All that should come back is the lines of the data below from the one containing "part of these" to the one containing "sum; no automorphic", inclusive, exactly as they stand.

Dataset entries
[Start of Attachment]

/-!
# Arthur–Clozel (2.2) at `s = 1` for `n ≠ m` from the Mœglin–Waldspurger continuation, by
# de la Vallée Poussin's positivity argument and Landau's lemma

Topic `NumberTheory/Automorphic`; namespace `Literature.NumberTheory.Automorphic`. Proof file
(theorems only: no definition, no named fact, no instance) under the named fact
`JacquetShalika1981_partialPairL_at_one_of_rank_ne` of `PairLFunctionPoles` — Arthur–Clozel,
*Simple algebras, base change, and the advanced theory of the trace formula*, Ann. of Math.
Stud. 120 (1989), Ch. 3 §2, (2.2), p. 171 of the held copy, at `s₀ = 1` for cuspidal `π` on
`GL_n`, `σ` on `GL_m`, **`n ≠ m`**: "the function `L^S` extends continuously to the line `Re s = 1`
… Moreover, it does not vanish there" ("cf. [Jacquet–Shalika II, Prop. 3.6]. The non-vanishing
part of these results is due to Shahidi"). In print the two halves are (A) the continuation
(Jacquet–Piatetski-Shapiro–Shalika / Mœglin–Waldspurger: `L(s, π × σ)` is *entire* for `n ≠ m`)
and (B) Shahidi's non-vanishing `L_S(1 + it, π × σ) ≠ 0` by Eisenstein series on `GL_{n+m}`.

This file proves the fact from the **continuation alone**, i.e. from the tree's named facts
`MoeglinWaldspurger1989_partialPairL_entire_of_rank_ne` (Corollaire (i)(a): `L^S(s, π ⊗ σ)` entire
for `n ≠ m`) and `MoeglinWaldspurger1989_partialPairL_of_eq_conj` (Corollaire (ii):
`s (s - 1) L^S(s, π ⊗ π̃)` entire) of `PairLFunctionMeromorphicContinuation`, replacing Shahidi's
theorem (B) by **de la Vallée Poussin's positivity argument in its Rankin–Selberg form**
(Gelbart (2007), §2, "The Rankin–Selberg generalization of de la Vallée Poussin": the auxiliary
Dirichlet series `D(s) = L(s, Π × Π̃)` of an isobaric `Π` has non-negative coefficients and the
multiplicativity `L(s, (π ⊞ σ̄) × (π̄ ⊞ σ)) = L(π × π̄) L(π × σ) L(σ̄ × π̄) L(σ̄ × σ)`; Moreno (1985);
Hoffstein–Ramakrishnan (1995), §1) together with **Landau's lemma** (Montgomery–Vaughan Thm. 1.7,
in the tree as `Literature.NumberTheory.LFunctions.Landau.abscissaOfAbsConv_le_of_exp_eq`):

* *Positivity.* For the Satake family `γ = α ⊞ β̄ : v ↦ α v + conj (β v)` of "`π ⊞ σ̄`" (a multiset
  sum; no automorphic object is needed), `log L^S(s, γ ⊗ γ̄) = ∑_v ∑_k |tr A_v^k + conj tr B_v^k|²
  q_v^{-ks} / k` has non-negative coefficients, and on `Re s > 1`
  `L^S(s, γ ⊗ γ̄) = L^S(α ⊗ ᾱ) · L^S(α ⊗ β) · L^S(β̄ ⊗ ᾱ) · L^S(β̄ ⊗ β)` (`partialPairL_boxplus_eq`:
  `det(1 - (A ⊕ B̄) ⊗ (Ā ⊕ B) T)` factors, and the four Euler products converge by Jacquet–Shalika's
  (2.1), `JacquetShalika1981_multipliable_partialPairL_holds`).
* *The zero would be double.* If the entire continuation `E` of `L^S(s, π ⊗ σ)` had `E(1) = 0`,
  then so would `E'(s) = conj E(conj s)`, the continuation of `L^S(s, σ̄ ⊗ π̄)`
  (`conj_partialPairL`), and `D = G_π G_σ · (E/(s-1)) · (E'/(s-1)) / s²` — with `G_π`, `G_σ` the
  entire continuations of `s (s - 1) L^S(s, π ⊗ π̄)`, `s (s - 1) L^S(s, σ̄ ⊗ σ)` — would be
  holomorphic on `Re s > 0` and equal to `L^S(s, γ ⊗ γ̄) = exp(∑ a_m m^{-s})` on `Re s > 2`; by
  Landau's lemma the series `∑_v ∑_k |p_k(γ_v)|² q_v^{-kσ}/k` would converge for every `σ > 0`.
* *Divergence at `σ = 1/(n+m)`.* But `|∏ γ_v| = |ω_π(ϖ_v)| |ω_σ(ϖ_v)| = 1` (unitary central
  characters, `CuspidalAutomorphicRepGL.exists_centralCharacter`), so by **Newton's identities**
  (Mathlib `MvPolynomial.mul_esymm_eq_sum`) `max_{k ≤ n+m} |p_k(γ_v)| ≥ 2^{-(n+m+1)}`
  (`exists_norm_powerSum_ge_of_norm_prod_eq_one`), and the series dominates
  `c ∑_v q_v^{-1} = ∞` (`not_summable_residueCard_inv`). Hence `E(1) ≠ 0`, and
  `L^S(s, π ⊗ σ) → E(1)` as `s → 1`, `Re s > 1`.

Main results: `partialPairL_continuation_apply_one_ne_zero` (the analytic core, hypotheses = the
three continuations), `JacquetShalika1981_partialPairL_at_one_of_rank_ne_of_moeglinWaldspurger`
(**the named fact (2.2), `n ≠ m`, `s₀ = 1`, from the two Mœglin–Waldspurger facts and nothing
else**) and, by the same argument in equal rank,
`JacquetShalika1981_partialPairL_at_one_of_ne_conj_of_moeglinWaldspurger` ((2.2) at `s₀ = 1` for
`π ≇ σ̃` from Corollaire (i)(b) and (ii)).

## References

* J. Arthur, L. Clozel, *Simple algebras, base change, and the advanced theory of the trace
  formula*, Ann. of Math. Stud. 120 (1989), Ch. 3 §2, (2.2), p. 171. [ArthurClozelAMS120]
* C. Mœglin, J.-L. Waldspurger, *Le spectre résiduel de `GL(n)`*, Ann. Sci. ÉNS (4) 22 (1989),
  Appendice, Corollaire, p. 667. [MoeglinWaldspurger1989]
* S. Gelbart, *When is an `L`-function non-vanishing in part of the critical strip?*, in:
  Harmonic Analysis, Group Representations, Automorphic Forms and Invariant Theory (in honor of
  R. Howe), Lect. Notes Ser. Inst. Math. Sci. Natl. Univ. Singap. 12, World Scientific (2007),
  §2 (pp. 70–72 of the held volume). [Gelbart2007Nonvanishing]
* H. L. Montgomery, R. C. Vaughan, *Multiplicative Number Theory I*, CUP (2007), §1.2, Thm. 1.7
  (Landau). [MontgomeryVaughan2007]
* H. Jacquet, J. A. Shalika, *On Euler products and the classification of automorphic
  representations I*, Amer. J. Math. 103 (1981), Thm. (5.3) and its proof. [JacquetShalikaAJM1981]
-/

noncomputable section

[End of Attachment]

• _Answer to the exercise_
part of these results is due to Shahidi"). In print the two halves are (A) the continuation
(Jacquet–Piatetski-Shapiro–Shalika / Mœglin–Waldspurger: `L(s, π × σ)` is *entire* for `n ≠ m`)
and (B) Shahidi's non-vanishing `L_S(1 + it, π × σ) ≠ 0` by Eisenstein series on `GL_{n+m}`.

This file proves the fact from the **continuation alone**, i.e. from the tree's named facts
`MoeglinWaldspurger1989_partialPairL_entire_of_rank_ne` (Corollaire (i)(a): `L^S(s, π ⊗ σ)` entire
for `n ≠ m`) and `MoeglinWaldspurger1989_partialPairL_of_eq_conj` (Corollaire (ii):
`s (s - 1) L^S(s, π ⊗ π̃)` entire) of `PairLFunctionMeromorphicContinuation`, replacing Shahidi's
theorem (B) by **de la Vallée Poussin's positivity argument in its Rankin–Selberg form**
(Gelbart (2007), §2, "The Rankin–Selberg generalization of de la Vallée Poussin": the auxiliary
Dirichlet series `D(s) = L(s, Π × Π̃)` of an isobaric `Π` has non-negative coefficients and the
multiplicativity `L(s, (π ⊞ σ̄) × (π̄ ⊞ σ)) = L(π × π̄) L(π × σ) L(σ̄ × π̄) L(σ̄ × σ)`; Moreno (1985);
Hoffstein–Ramakrishnan (1995), §1) together with **Landau's lemma** (Montgomery–Vaughan Thm. 1.7,
in the tree as `Literature.NumberTheory.LFunctions.Landau.abscissaOfAbsConv_le_of_exp_eq`):

* *Positivity.* For the Satake family `γ = α ⊞ β̄ : v ↦ α v + conj (β v)` of "`π ⊞ σ̄`" (a multiset
  sum; no automorphic object is needed), `log L^S(s, γ ⊗ γ̄) = ∑_v ∑_k |tr A_v^k + conj tr B_v^k|²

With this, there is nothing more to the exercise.